— RECORDS FOR THIS EXERCISE —

------------------------------------------------

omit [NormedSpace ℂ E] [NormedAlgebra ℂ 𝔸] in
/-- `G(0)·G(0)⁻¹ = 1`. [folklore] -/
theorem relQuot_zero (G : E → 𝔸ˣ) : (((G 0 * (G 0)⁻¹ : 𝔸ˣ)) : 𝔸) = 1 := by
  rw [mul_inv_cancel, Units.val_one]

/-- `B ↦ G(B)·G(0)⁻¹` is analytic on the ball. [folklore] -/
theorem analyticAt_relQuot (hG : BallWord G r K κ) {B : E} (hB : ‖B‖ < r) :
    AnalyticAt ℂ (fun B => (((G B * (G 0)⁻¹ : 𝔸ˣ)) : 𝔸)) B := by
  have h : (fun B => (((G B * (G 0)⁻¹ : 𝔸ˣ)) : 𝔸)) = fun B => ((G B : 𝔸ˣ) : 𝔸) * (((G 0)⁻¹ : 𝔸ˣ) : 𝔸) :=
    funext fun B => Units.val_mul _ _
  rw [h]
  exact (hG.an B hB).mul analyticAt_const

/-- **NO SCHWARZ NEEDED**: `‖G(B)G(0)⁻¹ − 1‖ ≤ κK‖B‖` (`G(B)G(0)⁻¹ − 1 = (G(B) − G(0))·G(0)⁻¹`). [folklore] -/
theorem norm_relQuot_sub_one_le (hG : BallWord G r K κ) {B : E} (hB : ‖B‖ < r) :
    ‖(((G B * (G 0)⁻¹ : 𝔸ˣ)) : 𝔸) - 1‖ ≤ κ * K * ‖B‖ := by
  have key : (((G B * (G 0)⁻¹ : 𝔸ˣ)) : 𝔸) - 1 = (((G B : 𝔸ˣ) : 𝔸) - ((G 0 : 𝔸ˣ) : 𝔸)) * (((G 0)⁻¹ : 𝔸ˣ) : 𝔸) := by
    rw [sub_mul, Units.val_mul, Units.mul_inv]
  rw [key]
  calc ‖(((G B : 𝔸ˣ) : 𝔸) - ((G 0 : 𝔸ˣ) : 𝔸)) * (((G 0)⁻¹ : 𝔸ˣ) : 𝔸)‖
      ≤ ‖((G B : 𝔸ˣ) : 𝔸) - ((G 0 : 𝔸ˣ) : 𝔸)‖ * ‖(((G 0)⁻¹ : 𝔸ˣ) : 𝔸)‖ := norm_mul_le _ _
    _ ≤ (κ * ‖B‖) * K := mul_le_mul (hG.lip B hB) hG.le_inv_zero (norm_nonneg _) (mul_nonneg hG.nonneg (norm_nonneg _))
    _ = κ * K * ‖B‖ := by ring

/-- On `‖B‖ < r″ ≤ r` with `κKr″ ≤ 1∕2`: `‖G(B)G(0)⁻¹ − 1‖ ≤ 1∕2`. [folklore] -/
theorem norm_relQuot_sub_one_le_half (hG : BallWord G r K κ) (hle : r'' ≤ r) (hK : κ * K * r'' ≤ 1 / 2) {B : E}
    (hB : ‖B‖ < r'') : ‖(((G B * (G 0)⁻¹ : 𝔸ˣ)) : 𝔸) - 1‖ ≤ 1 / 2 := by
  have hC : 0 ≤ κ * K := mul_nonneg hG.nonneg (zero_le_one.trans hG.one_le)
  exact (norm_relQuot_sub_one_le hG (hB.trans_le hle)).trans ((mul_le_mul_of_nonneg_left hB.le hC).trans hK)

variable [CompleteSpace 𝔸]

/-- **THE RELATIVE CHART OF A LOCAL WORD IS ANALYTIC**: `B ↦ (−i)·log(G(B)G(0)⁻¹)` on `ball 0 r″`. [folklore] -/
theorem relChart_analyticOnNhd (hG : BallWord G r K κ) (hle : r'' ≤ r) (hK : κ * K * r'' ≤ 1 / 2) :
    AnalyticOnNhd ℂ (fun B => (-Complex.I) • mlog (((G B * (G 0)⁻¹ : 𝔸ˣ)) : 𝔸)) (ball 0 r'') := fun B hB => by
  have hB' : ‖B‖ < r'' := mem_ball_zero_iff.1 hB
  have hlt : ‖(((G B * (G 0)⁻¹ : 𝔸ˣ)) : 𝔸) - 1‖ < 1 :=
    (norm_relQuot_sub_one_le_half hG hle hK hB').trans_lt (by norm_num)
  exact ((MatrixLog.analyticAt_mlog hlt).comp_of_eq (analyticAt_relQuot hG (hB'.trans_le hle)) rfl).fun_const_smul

------------------------------------------------

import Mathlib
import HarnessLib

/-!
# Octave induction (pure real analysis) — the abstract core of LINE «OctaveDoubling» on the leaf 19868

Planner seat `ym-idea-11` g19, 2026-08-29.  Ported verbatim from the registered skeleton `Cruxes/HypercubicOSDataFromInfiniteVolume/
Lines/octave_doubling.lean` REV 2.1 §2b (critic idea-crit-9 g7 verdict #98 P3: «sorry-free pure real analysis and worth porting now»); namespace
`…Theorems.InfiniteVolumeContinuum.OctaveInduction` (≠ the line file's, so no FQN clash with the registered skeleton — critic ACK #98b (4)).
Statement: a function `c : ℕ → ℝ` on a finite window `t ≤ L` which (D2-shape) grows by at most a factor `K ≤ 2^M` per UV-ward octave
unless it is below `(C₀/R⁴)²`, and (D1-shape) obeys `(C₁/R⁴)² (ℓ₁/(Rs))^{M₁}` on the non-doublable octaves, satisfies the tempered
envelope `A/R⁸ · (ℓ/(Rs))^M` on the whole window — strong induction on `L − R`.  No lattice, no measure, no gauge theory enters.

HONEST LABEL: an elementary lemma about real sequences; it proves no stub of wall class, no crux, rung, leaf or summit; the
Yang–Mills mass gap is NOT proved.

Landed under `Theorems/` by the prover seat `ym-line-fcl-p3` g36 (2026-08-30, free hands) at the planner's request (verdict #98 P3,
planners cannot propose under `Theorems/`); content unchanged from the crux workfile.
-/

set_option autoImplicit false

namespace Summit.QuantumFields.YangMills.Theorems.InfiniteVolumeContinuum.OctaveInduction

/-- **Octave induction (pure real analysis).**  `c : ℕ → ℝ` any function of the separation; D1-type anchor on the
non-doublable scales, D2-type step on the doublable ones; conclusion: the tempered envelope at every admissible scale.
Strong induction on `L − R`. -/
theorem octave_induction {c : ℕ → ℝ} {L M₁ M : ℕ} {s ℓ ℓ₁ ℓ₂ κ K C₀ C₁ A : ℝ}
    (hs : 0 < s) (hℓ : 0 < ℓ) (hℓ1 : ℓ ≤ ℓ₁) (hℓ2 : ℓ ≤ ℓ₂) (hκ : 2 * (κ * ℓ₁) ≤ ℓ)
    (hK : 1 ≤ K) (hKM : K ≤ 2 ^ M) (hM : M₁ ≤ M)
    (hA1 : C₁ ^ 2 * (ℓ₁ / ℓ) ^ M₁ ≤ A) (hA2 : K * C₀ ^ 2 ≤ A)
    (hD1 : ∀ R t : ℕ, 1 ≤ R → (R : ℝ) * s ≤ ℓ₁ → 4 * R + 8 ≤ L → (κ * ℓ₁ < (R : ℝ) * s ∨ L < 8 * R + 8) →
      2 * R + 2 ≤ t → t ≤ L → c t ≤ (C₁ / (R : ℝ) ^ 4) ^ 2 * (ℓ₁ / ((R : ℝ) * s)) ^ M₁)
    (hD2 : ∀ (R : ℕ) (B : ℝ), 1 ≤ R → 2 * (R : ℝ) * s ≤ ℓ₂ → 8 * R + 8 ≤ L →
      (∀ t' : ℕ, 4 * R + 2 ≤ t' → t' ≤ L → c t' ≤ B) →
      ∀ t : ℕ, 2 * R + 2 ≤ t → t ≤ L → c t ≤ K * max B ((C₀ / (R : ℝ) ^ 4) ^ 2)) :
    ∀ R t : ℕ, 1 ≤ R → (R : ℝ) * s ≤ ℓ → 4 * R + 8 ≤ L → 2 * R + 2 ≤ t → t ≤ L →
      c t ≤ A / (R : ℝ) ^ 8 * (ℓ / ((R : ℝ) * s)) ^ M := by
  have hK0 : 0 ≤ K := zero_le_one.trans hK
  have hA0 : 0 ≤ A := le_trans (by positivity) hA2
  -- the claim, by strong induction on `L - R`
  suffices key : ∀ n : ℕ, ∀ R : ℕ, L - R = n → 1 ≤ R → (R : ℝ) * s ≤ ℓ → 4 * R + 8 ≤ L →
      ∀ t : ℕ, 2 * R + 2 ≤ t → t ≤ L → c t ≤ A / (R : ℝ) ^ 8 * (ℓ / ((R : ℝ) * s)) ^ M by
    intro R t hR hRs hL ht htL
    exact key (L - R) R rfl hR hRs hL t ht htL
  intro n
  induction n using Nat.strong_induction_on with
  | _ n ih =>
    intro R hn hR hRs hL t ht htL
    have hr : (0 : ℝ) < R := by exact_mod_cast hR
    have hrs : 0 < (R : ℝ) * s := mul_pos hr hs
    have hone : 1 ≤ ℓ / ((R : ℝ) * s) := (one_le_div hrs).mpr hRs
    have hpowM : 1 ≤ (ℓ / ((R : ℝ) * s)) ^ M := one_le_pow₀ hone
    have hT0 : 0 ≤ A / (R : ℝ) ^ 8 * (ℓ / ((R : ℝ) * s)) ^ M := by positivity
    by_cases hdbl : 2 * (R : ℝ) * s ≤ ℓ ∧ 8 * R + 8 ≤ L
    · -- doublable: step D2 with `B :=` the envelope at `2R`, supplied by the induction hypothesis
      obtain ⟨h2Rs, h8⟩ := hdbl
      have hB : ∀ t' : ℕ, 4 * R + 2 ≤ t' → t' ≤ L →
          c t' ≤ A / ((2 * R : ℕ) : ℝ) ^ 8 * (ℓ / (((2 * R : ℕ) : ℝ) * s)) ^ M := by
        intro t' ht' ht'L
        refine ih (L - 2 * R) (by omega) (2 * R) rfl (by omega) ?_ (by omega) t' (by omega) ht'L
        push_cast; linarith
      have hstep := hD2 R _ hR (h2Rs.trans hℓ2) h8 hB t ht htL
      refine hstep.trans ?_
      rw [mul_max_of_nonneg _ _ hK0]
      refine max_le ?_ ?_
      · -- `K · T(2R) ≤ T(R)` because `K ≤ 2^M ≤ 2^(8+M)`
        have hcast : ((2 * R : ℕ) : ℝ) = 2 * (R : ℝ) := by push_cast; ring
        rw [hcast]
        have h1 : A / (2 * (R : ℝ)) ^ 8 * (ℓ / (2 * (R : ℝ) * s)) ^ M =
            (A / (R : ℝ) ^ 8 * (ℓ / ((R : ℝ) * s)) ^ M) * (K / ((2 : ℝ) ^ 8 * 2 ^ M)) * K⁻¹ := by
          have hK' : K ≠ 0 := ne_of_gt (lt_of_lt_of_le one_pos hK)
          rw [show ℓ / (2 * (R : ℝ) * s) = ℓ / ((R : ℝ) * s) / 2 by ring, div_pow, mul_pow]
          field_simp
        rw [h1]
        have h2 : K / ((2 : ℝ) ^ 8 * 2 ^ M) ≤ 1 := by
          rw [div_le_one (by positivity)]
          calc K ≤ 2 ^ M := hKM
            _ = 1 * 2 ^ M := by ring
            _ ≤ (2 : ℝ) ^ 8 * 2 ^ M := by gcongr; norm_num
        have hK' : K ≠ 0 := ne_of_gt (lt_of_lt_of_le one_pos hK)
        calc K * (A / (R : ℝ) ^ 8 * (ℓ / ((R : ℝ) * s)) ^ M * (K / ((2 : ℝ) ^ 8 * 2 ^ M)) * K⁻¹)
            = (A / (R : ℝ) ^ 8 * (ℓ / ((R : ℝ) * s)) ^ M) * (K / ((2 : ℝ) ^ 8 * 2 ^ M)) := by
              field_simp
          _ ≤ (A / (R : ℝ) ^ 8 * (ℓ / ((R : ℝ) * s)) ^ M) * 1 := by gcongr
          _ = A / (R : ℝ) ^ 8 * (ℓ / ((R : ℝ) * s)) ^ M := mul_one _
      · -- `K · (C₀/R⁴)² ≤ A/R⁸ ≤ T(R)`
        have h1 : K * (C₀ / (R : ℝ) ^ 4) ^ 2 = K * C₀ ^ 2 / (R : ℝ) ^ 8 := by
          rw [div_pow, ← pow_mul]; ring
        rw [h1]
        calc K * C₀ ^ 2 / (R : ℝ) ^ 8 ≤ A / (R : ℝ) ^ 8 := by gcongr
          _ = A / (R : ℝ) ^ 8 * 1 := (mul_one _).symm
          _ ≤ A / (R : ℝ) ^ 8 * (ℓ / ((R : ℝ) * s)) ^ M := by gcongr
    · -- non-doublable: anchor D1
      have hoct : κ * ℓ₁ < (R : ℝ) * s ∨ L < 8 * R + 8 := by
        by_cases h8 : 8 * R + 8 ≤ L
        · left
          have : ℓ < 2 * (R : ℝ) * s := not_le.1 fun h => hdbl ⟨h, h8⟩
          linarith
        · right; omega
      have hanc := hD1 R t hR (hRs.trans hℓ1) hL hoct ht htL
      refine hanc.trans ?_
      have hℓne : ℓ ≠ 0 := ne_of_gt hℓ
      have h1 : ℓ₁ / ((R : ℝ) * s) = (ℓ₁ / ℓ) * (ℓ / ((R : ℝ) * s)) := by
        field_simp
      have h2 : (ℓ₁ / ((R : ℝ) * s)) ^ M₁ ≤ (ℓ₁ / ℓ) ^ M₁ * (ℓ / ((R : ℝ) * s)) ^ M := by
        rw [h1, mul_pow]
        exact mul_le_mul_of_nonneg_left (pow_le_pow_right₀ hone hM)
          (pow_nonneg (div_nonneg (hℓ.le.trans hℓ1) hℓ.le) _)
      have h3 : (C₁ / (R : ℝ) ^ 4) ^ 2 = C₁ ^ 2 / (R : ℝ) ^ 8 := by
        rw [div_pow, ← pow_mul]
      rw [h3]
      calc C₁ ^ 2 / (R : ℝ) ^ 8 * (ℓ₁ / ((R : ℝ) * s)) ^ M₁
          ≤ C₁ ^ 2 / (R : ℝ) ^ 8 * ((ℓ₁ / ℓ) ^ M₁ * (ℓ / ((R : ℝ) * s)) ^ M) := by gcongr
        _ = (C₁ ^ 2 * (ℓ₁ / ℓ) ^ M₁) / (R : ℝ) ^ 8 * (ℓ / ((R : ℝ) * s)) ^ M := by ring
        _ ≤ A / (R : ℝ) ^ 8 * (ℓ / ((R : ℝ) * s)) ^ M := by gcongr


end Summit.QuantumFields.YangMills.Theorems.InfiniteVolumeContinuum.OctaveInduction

------------------------------------------------

— ACTION ITEM —
Wherever the string "verdict" appears in a line above, copy that line.

— RESULT OF THIS TASK —
Lines/octave_doubling.lean` REV 2.1 §2b (critic idea-crit-9 g7 verdict #98 P3: «sorry-free pure real analysis and worth porting now»); namespace
Landed under `Theorems/` by the prover seat `ym-line-fcl-p3` g36 (2026-08-30, free hands) at the planner's request (verdict #98 P3,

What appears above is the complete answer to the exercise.